Charles Explorer logo
🇬🇧

Stanislav Budín - Communist outlawed by the party

Publication at Faculty of Social Sciences |
2015

Abstract

Stanislav Budín represented a type of journalist who was always influenced by ideology, both in his work and in his life. We can find the origins of this attitude in his childhood in the Russian part of Galicia.

As a Jew he faced many restrictions (being barred from studying, for instance). He left his family in 1921 and after some time settled down in Czechoslovakia, where he started to work for the Communist Party political newspaper in 1934.

In the second half of the 1920s and during the 1930s the party was divided into a number of groups with different outlooks. The party paper could not ignore the disputes that stemmed from this unpleasant situation.

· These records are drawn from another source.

/-!
# `BalabanImbrieJaffe1984to88.BIJ85Ineq724Proof` — T. Bałaban, J. Imbrie, A. Jaffe, *Renormalization of the Higgs model: minimizers,
propagators and the stability of mean field theory*, Commun. Math. Phys. **97** (1985) 299–329 [BalabanImbrieJaffe1985]: **(7.2.4)**
p. 326 — the kernel `D_k` of the gauge transformation `λ` of (5.1.1)/(5.1.4), `λ(x) = (D_kB)(x)`, and its exponential decay
`|D_k(x,b)| ≤ Me^{−δdist(x,b)}` *"from (5.1.4) and (7.2.2)"*, PROVED as a MODEL INSTANCE of `…BIJ85Sect7Statements.KernelData.Ineq724`
on the V1 lattice calculus (file 2 of 2 of row C1.Eq7.2.4; file 1 = `…BIJ85GaugeFnBound513`: boundedness and locality of `λ(A)`)

statement-level skeleton of published theorems with citation tags; proofs where landed; nothing here is a claim about the Yang–Mills mass gap

PDF held: `paper:balaban1985-cmp97-bij-higgs-minimizers` (journal page = PDF page + 298); pp. 325–326 [PDF 27–28] read as images
(`run/shared/lean/pub/pub-balaban/t4/b2b-balaban-t4-lit2/renders/bij1985/1985-cmp97-bij-higgs-minimizers-p027-x2.png`,
`run/shared/lean/pub/lit-balaban/lit-balaban-r15/pages/1985-cmp97-bij-higgs-minimizers-p028-x2.png`).

THE PRINTED TEXT (pp. 325–326, verbatim).  *"The minimizer H_k can be expressed as an integral kernel. For x ∈ T_η, (H_kB)_μ(x) =
Σ_{y∈T₁^{(k)},ν} H_{k,μν}(x; y)B_ν(y). (7.2.1) The kernel H_{k,μν}(x,y) and its gradient decay exponentially. In particular there exists δ > 0
and for 0 ≤ α < 1 a constant M = M(α) < ∞ such that for |x − x′| ≤ 1, |H_{k,μν}(x,y)| + |∇H_{k,μν}(x,y)| + |x − x′|^{−α}|∇H_{k,μν}(x,y) −
∇H_{k,μν}(x′,y)| ≤ Me^{−δ|x−y|}. (7.2.2) This inequality is a consequence of Proposition 1.2 and the representation (1.103) of [6I]. …
The gauge transformation λ in (5.1.1) is bounded and depends on B through an exponentially decaying kernel D_k: λ(x) = (D_kB)(x),
|D_k(x, b)| ≤ Me^{−δdist(x,b)}. (7.2.4) This estimate follows from (5.1.4) and (7.2.2)."*

CITATION HEADER (lean-in-tree rule).  Phase-2 file of the lit-balaban TYPED SKELETON (HOME `run/shared/lean/pub/lit-balaban/`), SKELETON row
**`C1.Eq7.2.4`** (reader r15 `ROWS-C1`: `typed p239582`, decl of record `…BIJ85Sect7Statements.KernelData.Ineq724 (M δ)` over the ABSTRACT
carrier `KernelData` of Sect. 7.2), seat p08 gen 3 (unit `lit-balaban-p08`; TAKING HOME/STATUS.md 2026-08-21T04:18:37Z), kind «model-instance».
THE INSTANCE (`kernelData`): `SiteEta` = the η-lattice `Site P 0`, `SiteU` = the unit lattice `Site P k`, `BondU` = `PBond P k`, `Dir` = `Fin d`;
`H` = a given kernel `H : Fin d → Fin d → Site P 0 → Site P k → ℝ` acting by (7.2.1) (`applyKernel`); **`D` = `Dk c k H`, the kernel of
`B ↦ λ(H_kB)` COMPUTED from the concrete gauge function `λ(·) = …BIJ85GaugeFunction5113.lamOf c k` of (5.1.13)** ((5.1.4) = (5.1.13) at
`A = H_kB`; lattice factor `c` of `∂` explicit, `c = η⁻¹ = L^k` in print) by `D_k(x, b) := λ(H_k(·; b))(x)`; the distances `distEU`, `distEB`
(and `distEta`, `distU`), the gradient data `gradH`, `gradHDiff` and the propagator kernel `C` of the carrier are PARAMETERS of the instance
(they do not enter (7.2.4)).  WHAT IS PROVED (standing range `k ≤ m + K`):
* **`eq724_repr`** — the first clause of (7.2.4): `λ(H_kB)(x) = Σ_b D_k(x,b)·B(b)` for every unit-lattice field `B` (linearity of `λ(·)`,
  `…BIJ85Eq5113Proof.lamOf_add/smul`);
* **`abs_Dk_le`** — the decay mechanism *"from (5.1.4) and (7.2.2)"*: if `|H_{k,μν}(x″; y)| ≤ M·exp(−δ·ρ(x″_k, y))` for all `μ, ν, x″, y`
  (the `|H|`-member of (7.2.2), decay measured from the unit block `B^k(x″_k) ∋ x″` through ANY function `ρ` on `T₁^{(k)} × T₁^{(k)}`), then
  `|D_k(x, b)| ≤ Λ·M·exp(−δ·ρ(x_k, b₋))` with `Λ = 2·d·((L−1)/2)·Σ_{j<k}L^j/|c|` (`= d(1 − L^{−k})` at `c = L^k`, `abs_Dk_le_unit`) — because
  `λ(·)(x)` reads its argument only on the η-bonds of `B^k(x_k)` (`…BIJ85GaugeFnBound513.lamOf_congr_tower`), where the hypothesis is the
  constant bound `M·exp(−δ·ρ(x_k, b₋))`, and `λ` is bounded (`…norm_lamOf_le`);
* **`ineq724`** — `KernelData.Ineq724 (Λ·M·e^{δ(s+s′)}) δ` for the instance, from the `|H|`-member of `(7.2.2)` at `(M, δ)` in the instance's
  own distances, WHENEVER those distances are tied to the block geometry by `ρ(x″_k, y) ≤ distEU x″ y + s` and `distEB x b ≤ ρ(x_k, b₋) + s′`
  (e.g. `s = s′ = 0` for block-level distances, `ineq724_block`; `s, s′` = one unit-block diameter for point distances); `δ ≥ 0`, `M ≥ 0`.
* v1.1 (append-only) §4 — **`ineq724_tdist`**: the same with the PRINTED reading of the distances (the torus `ℓ¹` distance of `T_η` from the
  fine site `x` itself, in unit-lattice units, to a placement `ι` of `T₁^{(k)}`): constant `Λ·e^{δd}·M`; via `abs_Dk_le_fine` (sub-block excess
  `R`) and the torus-distance lemmas `tdist_le_of_blk_eq`/`eta_tdist_excess_le` (the `ℓ¹` lemmas were contributed by seat p03 gen 2).
NOT PROVED HERE OR ANYWHERE IN THE TREE: (7.2.2) itself (*"a consequence of Proposition 1.2 and the representation (1.103) of [6I]"* =
[Balaban1984PropagatorsI]; SKELETON row C1.Eq7.2.1-7.2.2, `typed` by reference) — it is the displayed hypothesis `hH`; nor that the given
kernel `H` IS the Landau minimizer of (4.4.2) (the instance is parametrised by `H`).  No new Prop-valued fact; nothing of the paper is asserted
beyond the kernel-checked statements below.
-/

namespace Literature.MathematicalPhysics.QuantumFieldTheory.BalabanImbrieJaffe1984to88.BIJ85Ineq724Proof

Budín became a member of the Communist Party, quickly became involved in its organization and in 1934 became editor-in-chief of the communist paper Rudé právo. The book mainly explores Budín's efforts to organize cooperation between communist and socialist parties in the struggle against Nazism.

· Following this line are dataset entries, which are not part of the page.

/-- `(e+1)(e+2)(e+3) = 6·C(e+3,3)`. [folklore] -/
private theorem choose_three_mul_six' (e : ℕ) : 6 * (e + 3).choose 3 = (e + 1) * (e + 2) * (e + 3) := by
  have h := Nat.choose_mul_factorial_mul_factorial (show 3 ≤ e + 3 by omega)
  rw [show e + 3 - 3 = e from by omega] at h
  have h3 : (3 : ℕ).factorial = 6 := by decide
  have hf : (e + 3).factorial = (e + 1) * (e + 2) * (e + 3) * e.factorial := by
    rw [show e + 3 = (e + 2) + 1 from rfl, Nat.factorial_succ, show e + 2 = (e + 1) + 1 from rfl,
      Nat.factorial_succ, Nat.factorial_succ]; ring
  rw [h3, hf] at h
  have he : 0 < e.factorial := Nat.factorial_pos e
  apply Nat.eq_of_mul_eq_mul_right he
  calc 6 * (e + 3).choose 3 * e.factorial = (e + 3).choose 3 * 6 * e.factorial := by ring
    _ = (e + 1) * (e + 2) * (e + 3) * e.factorial := h

/-- `(e+1)³ ≤ 6·C(e+3,3)` and `(e+3)³ ≤ 27·C(e+3,3)` (as reals). [folklore] -/
private theorem cube_le_choose' (e : ℕ) :
    ((e : ℝ) + 1) ^ 3 ≤ 6 * ((e + 3).choose 3 : ℝ) ∧ ((e : ℝ) + 3) ^ 3 ≤ 27 * ((e + 3).choose 3 : ℝ) := by
  have h : (6 : ℝ) * ((e + 3).choose 3 : ℝ) = ((e : ℝ) + 1) * ((e : ℝ) + 2) * ((e : ℝ) + 3) := by
    exact_mod_cast choose_three_mul_six' e
  have he : (0 : ℝ) ≤ e := Nat.cast_nonneg e
  constructor
  · rw [h]; nlinarith [mul_nonneg he he, mul_nonneg (mul_nonneg he he) he]
  · rw [show (27 : ℝ) * ((e + 3).choose 3 : ℝ) = 9 / 2 * (6 * ((e + 3).choose 3 : ℝ)) by ring, h]
    nlinarith [mul_nonneg he he, mul_nonneg (mul_nonneg he he) he]

/-- For `0 ≤ r < 1`: `Σ_e C(e+3,3) rᵉ = (1−r)⁻⁴` is summable with that value. [folklore] -/
private theorem hasSum_choose_three' {r : ℝ} (hr0 : 0 ≤ r) (hr : r < 1) :
    HasSum (fun e : ℕ => ((e + 3).choose 3 : ℝ) * r ^ e) (1 / (1 - r) ^ 4) := by
  have h := hasSum_choose_mul_geometric_of_norm_lt_one 3 (r := r) (by rw [Real.norm_eq_abs, abs_of_nonneg hr0]; exact hr)
  simpa using h

/-- **Summability**: `|c_e| ≤ M(e+1)³`, `‖y‖ < 1` ⇒ `Σ c_e yᵉ` converges absolutely. [folklore] -/
private theorem summable_norm_coeff_mul_pow' {c : ℕ → ℂ} {M : ℝ} (hc : ∀ e, ‖c e‖ ≤ M * ((e : ℝ) + 1) ^ 3)
    {y : ℂ} (hy : ‖y‖ < 1) : Summable fun e : ℕ => ‖c e * y ^ e‖ := by
  have hM : 0 ≤ M := by have := hc 0; simp at this; linarith [norm_nonneg (c 0)]
  have hs := ((hasSum_choose_three' (norm_nonneg y) hy).summable.mul_left (6 * M))
  refine Summable.of_nonneg_of_le (fun _ => norm_nonneg _) (fun e => ?_) hs
  rw [norm_mul, norm_pow]
  have h1 := (cube_le_choose' e).1
  calc ‖c e‖ * ‖y‖ ^ e ≤ (M * ((e : ℝ) + 1) ^ 3) * ‖y‖ ^ e := by gcongr; exact hc e
    _ ≤ (M * (6 * ((e + 3).choose 3 : ℝ))) * ‖y‖ ^ e := by gcongr
    _ = 6 * M * (((e + 3).choose 3 : ℝ) * ‖y‖ ^ e) := by ring

/-- Termwise majorant: `‖c_e yᵉ‖ ≤ 6M·C(e+3,3)‖y‖ᵉ`. [folklore] -/
private theorem norm_coeff_mul_pow_le' {c : ℕ → ℂ} {M : ℝ} (hc : ∀ e, ‖c e‖ ≤ M * ((e : ℝ) + 1) ^ 3)
    (y : ℂ) (e : ℕ) : ‖c e * y ^ e‖ ≤ 6 * M * (((e + 3).choose 3 : ℝ) * ‖y‖ ^ e) := by
  have hM : 0 ≤ M := by have := hc 0; simp at this; linarith [norm_nonneg (c 0)]
  rw [norm_mul, norm_pow]
  have h1 := (cube_le_choose' e).1
  have h2 : ‖c e‖ ≤ M * (6 * ((e + 3).choose 3 : ℝ)) := (hc e).trans (by gcongr)
  have h3 : 0 ≤ ‖y‖ ^ e := pow_nonneg (norm_nonneg _) e
  calc ‖c e‖ * ‖y‖ ^ e ≤ (M * (6 * ((e + 3).choose 3 : ℝ))) * ‖y‖ ^ e := mul_le_mul_of_nonneg_right h2 h3
    _ = 6 * M * (((e + 3).choose 3 : ℝ) * ‖y‖ ^ e) := by ring

/-- `1/(1−r)⁴ ≤ 40` for `0 ≤ r ≤ 3/5`. [folklore] -/
private theorem one_div_pow_four_le' {r : ℝ} (hr : r ≤ 3 / 5) : 1 / (1 - r) ^ 4 ≤ 40 := by
  have h25 : (2 / 5 : ℝ) ≤ 1 - r := by linarith
  have hpow : (2 / 5 : ℝ) ^ 4 ≤ (1 - r) ^ 4 := pow_le_pow_left₀ (by norm_num) h25 4
  rw [div_le_iff₀ (lt_of_lt_of_le (by norm_num) hpow)]
  nlinarith

/-- **Size**: `|c_e| ≤ M(e+1)³`, `‖y‖ ≤ 3/5` ⇒ `‖Σ c_e yᵉ‖ ≤ 240M` (`6M/(1−‖y‖)⁴ ≤ 240M`). [folklore] -/
private theorem norm_tsum_coeff_mul_pow_le' {c : ℕ → ℂ} {M : ℝ} (hc : ∀ e, ‖c e‖ ≤ M * ((e : ℝ) + 1) ^ 3)
    {y : ℂ} (hy : ‖y‖ ≤ 3 / 5) : ‖∑' e : ℕ, c e * y ^ e‖ ≤ 240 * M := by
  have hM : 0 ≤ M := by have := hc 0; simp at this; linarith [norm_nonneg (c 0)]
  have hy1 : ‖y‖ < 1 := by linarith
  have hS := hasSum_choose_three' (norm_nonneg y) hy1
  have hsum := summable_norm_coeff_mul_pow' hc hy1
  have hmaj : Summable fun e : ℕ => 6 * M * (((e + 3).choose 3 : ℝ) * ‖y‖ ^ e) := hS.summable.mul_left _
  have h1 : ‖∑' e : ℕ, c e * y ^ e‖ ≤ ∑' e : ℕ, ‖c e * y ^ e‖ := norm_tsum_le_tsum_norm hsum
  have h2 : ∑' e : ℕ, ‖c e * y ^ e‖ ≤ ∑' e : ℕ, 6 * M * (((e + 3).choose 3 : ℝ) * ‖y‖ ^ e) :=
    Summable.tsum_le_tsum (fun e => norm_coeff_mul_pow_le' hc y e) hsum hmaj
  have h3 : ∑' e : ℕ, 6 * M * (((e + 3).choose 3 : ℝ) * ‖y‖ ^ e) = 6 * M * (1 / (1 - ‖y‖) ^ 4) := by
    rw [tsum_mul_left, hS.tsum_eq]
  have h4 := one_div_pow_four_le' hy
  have h5 : 6 * M * (1 / (1 - ‖y‖) ^ 4) ≤ 6 * M * 40 := mul_le_mul_of_nonneg_left h4 (by positivity)
  have h6 : ‖∑' e : ℕ, c e * y ^ e‖ ≤ 6 * M * 40 := (h1.trans h2).trans (h3.le.trans h5)
  have h7 : (6 : ℝ) * M * 40 = 240 * M := by ring
  rw [h7] at h6
  exact h6

/-- `(e+1)(e+2)(e+3)(e+4) = 24·C(e+4,4)`. [folklore] -/
private theorem choose_four_mul (e : ℕ) : 24 * (e + 4).choose 4 = (e + 1) * (e + 2) * (e + 3) * (e + 4) := by
  have h := Nat.choose_mul_factorial_mul_factorial (show 4 ≤ e + 4 by omega)
  rw [show e + 4 - 4 = e from by omega] at h
  have h4 : (4 : ℕ).factorial = 24 := by decide
  have hf : (e + 4).factorial = (e + 1) * (e + 2) * (e + 3) * (e + 4) * e.factorial := by
    rw [show e + 4 = (e + 3) + 1 from rfl, Nat.factorial_succ, show e + 3 = (e + 2) + 1 from rfl,
      Nat.factorial_succ, show e + 2 = (e + 1) + 1 from rfl, Nat.factorial_succ, Nat.factorial_succ]; ring
  rw [h4, hf] at h
  have he : 0 < e.factorial := Nat.factorial_pos e
  apply Nat.eq_of_mul_eq_mul_right he
  calc 24 * (e + 4).choose 4 * e.factorial = (e + 4).choose 4 * 24 * e.factorial := by ring
    _ = (e + 1) * (e + 2) * (e + 3) * (e + 4) * e.factorial := h

/-- `(e+2)⁴ ≤ 16·24·C(e+4,4)` (as reals). [folklore] -/
private theorem quartic_le_choose (e : ℕ) : ((e : ℝ) + 2) ^ 4 ≤ 384 * ((e + 4).choose 4 : ℝ) := by
  have h : (24 : ℝ) * ((e + 4).choose 4 : ℝ) = ((e : ℝ) + 1) * ((e : ℝ) + 2) * ((e : ℝ) + 3) * ((e : ℝ) + 4) := by
    exact_mod_cast choose_four_mul e
  have he : (0 : ℝ) ≤ e := Nat.cast_nonneg e
  rw [show (384 : ℝ) * ((e + 4).choose 4 : ℝ) = 16 * (24 * ((e + 4).choose 4 : ℝ)) by ring, h]
  nlinarith [mul_nonneg he he, mul_nonneg (mul_nonneg he he) he, mul_nonneg (mul_nonneg (mul_nonneg he he) he) he,
    pow_nonneg he 4]

/-- `Σ_e (e+2)⁴ 2^{−e} ≤ 12288`. [folklore] -/
private theorem tsum_quartic_half_le :
    Summable (fun e : ℕ => ((e : ℝ) + 2) ^ 4 * (1 / 2 : ℝ) ^ e) ∧
      ∑' e : ℕ, ((e : ℝ) + 2) ^ 4 * (1 / 2 : ℝ) ^ e ≤ 12288 := by
  have hS := hasSum_choose_mul_geometric_of_norm_lt_one 4 (r := (1 / 2 : ℝ)) (by norm_num)
  have hS' : HasSum (fun e : ℕ => ((e + 4).choose 4 : ℝ) * (1 / 2 : ℝ) ^ e) 32 := by
    have h32 : (1 : ℝ) / (1 - 1 / 2) ^ (4 + 1) = 32 := by norm_num
    rw [← h32]; exact hS
  have hmaj : Summable fun e : ℕ => 384 * (((e + 4).choose 4 : ℝ) * (1 / 2 : ℝ) ^ e) := hS'.summable.mul_left _
  have hle : ∀ e : ℕ, ((e : ℝ) + 2) ^ 4 * (1 / 2 : ℝ) ^ e ≤ 384 * (((e + 4).choose 4 : ℝ) * (1 / 2 : ℝ) ^ e) := by
    intro e
    rw [← mul_assoc]
    exact mul_le_mul_of_nonneg_right (quartic_le_choose e) (by positivity)
  have hsum : Summable (fun e : ℕ => ((e : ℝ) + 2) ^ 4 * (1 / 2 : ℝ) ^ e) :=
    Summable.of_nonneg_of_le (fun e => by positivity) hle hmaj
  refine ⟨hsum, ?_⟩
  calc _ ≤ ∑' e : ℕ, 384 * (((e + 4).choose 4 : ℝ) * (1 / 2 : ℝ) ^ e) := Summable.tsum_le_tsum hle hsum hmaj
    _ = 384 * 32 := by rw [tsum_mul_left, hS'.tsum_eq]
    _ = 12288 := by norm_num

/-- **Series comparison at `‖y‖ = 1/q ≤ 1/2`**: if `d 0 = 0` and `‖d e‖ ≤ K(e+1)⁴` then
`‖Σ_e d_e yᵉ‖ ≤ 12288·K·‖y‖` (the `e ≥ 1` tail; `(e+2)⁴(1/2)^e` summed). [folklore] -/
private theorem norm_tsum_diff_le {d : ℕ → ℂ} {K : ℝ} (hK : 0 ≤ K) (hd : ∀ e, ‖d e‖ ≤ K * ((e : ℝ) + 1) ^ 4)
    (hd0 : d 0 = 0) {y : ℂ} (hy : ‖y‖ ≤ 1 / 2) :
    (Summable fun e : ℕ => d e * y ^ e) ∧ ‖∑' e : ℕ, d e * y ^ e‖ ≤ 12288 * K * ‖y‖ := by
  obtain ⟨hqs, hqle⟩ := tsum_quartic_half_le
  -- majorant for the shifted series
  have hmaj : Summable fun e : ℕ => K * ‖y‖ * (((e : ℝ) + 2) ^ 4 * (1 / 2 : ℝ) ^ e) := hqs.mul_left _
  have hle : ∀ e : ℕ, ‖d (e + 1) * y ^ (e + 1)‖ ≤ K * ‖y‖ * (((e : ℝ) + 2) ^ 4 * (1 / 2 : ℝ) ^ e) := by
    intro e
    rw [norm_mul, norm_pow, pow_succ]
    have h1 : ‖d (e + 1)‖ ≤ K * ((e : ℝ) + 2) ^ 4 := by
      have := hd (e + 1); push_cast at this; rw [show (e : ℝ) + 1 + 1 = e + 2 by ring] at this; exact this
    have h2 : ‖y‖ ^ e ≤ (1 / 2 : ℝ) ^ e := pow_le_pow_left₀ (norm_nonneg _) hy e
    calc ‖d (e + 1)‖ * (‖y‖ ^ e * ‖y‖) ≤ (K * ((e : ℝ) + 2) ^ 4) * ((1 / 2 : ℝ) ^ e * ‖y‖) := by
          gcongr
      _ = K * ‖y‖ * (((e : ℝ) + 2) ^ 4 * (1 / 2 : ℝ) ^ e) := by ring
  have hs1 : Summable fun e : ℕ => d (e + 1) * y ^ (e + 1) :=
    Summable.of_norm_bounded hmaj hle
  have hs : Summable fun e : ℕ => d e * y ^ e := (summable_nat_add_iff (f := fun e => d e * y ^ e) 1).mp hs1
  refine ⟨hs, ?_⟩
  rw [hs.tsum_eq_zero_add, hd0, zero_mul, zero_add]
  calc ‖∑' e : ℕ, d (e + 1) * y ^ (e + 1)‖ ≤ ∑' e : ℕ, ‖d (e + 1) * y ^ (e + 1)‖ := norm_tsum_le_tsum_norm hs1.norm
    _ ≤ ∑' e : ℕ, K * ‖y‖ * (((e : ℝ) + 2) ^ 4 * (1 / 2 : ℝ) ^ e) := Summable.tsum_le_tsum hle hs1.norm hmaj
    _ = K * ‖y‖ * ∑' e : ℕ, ((e : ℝ) + 2) ^ 4 * (1 / 2 : ℝ) ^ e := tsum_mul_left
    _ ≤ K * ‖y‖ * 12288 := by gcongr
    _ = 12288 * K * ‖y‖ := by ring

The leaders of the Communist International in Moscow mostly refused to cooperate with socialist parties in the fight against Hitler in 1935; this led to Budín being thrown out of the Communist Party over his views. Later he tried to return but was repeatedly rebuffed.

During WWII Budín lived in the USA. He supported Beneš's wing of the foreign anti-Nazi revolt (President Beneš directed Czechoslovakia to ally with the USSR).

After his return to Czechoslovakia he was a supporter of the Communist Party and in 1950 was given a position in the clippings archive. In 1966 Budín started to work at the journal Reportér, which he headed for a year and a half from 1968.

In 1969 he retired and wrote his memoirs. In December 1976 he signed the Charter 77 protest document.

This thesis is based on the hypothesis that Stanislav Budín is a prototype of the ideological journalist. His work at Rudé právo in the 1930s, at New Yorské Listy and on radio after 1945, as well as his articles in Kulturní politika and Reportér, belong to the political press category.

He predominantly supported the ideas of one political movement or party and tried to influence public opinion.